PROBLEM DESCRIPTION: Each line from the line containing "809–898, §2.3 (2.66)" through the last line of the entries is to be reproduced exactly as it stands.

*** SOURCE INFORMATION Section Begins ***

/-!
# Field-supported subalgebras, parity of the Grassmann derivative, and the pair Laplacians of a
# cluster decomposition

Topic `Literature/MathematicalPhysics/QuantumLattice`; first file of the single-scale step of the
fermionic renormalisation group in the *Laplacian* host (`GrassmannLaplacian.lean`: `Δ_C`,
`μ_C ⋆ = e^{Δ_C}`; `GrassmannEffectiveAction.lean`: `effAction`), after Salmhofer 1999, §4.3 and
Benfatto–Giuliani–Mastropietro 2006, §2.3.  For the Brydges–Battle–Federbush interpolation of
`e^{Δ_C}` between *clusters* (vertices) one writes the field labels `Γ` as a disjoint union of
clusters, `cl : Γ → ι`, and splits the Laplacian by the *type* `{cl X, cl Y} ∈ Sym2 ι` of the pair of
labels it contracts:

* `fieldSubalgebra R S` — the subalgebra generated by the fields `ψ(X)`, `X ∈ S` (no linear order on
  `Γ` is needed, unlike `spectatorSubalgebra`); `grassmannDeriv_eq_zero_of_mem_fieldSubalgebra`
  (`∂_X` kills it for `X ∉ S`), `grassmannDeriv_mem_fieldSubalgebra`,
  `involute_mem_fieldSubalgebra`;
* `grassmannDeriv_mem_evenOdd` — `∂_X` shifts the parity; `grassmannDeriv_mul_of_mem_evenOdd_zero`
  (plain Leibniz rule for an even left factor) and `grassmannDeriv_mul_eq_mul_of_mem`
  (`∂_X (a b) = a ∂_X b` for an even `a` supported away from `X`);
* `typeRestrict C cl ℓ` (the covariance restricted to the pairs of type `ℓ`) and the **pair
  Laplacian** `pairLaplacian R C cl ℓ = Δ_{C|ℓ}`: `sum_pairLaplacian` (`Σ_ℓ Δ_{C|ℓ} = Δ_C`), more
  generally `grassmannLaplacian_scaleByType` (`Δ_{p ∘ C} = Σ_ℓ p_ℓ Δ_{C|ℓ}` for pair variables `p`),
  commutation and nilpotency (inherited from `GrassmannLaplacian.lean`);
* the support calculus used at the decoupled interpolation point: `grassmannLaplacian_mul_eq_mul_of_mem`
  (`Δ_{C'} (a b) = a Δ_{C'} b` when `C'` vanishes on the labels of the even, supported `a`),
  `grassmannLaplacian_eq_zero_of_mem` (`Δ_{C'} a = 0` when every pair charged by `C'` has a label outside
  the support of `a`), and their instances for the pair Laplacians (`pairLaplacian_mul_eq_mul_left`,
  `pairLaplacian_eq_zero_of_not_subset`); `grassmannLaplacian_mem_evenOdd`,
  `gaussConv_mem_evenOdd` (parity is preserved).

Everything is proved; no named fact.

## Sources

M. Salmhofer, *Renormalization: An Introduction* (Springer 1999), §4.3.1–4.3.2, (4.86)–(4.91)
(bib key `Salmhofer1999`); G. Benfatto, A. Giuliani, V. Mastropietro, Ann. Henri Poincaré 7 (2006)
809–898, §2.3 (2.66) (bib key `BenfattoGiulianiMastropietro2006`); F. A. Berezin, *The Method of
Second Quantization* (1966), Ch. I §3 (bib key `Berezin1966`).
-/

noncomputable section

*** SOURCE INFORMATION Section Ends ***

EXPECTED ANSWER:
809–898, §2.3 (2.66) (bib key `BenfattoGiulianiMastropietro2006`); F. A. Berezin, *The Method of
Second Quantization* (1966), Ch. I §3 (bib key `Berezin1966`).
-/

noncomputable section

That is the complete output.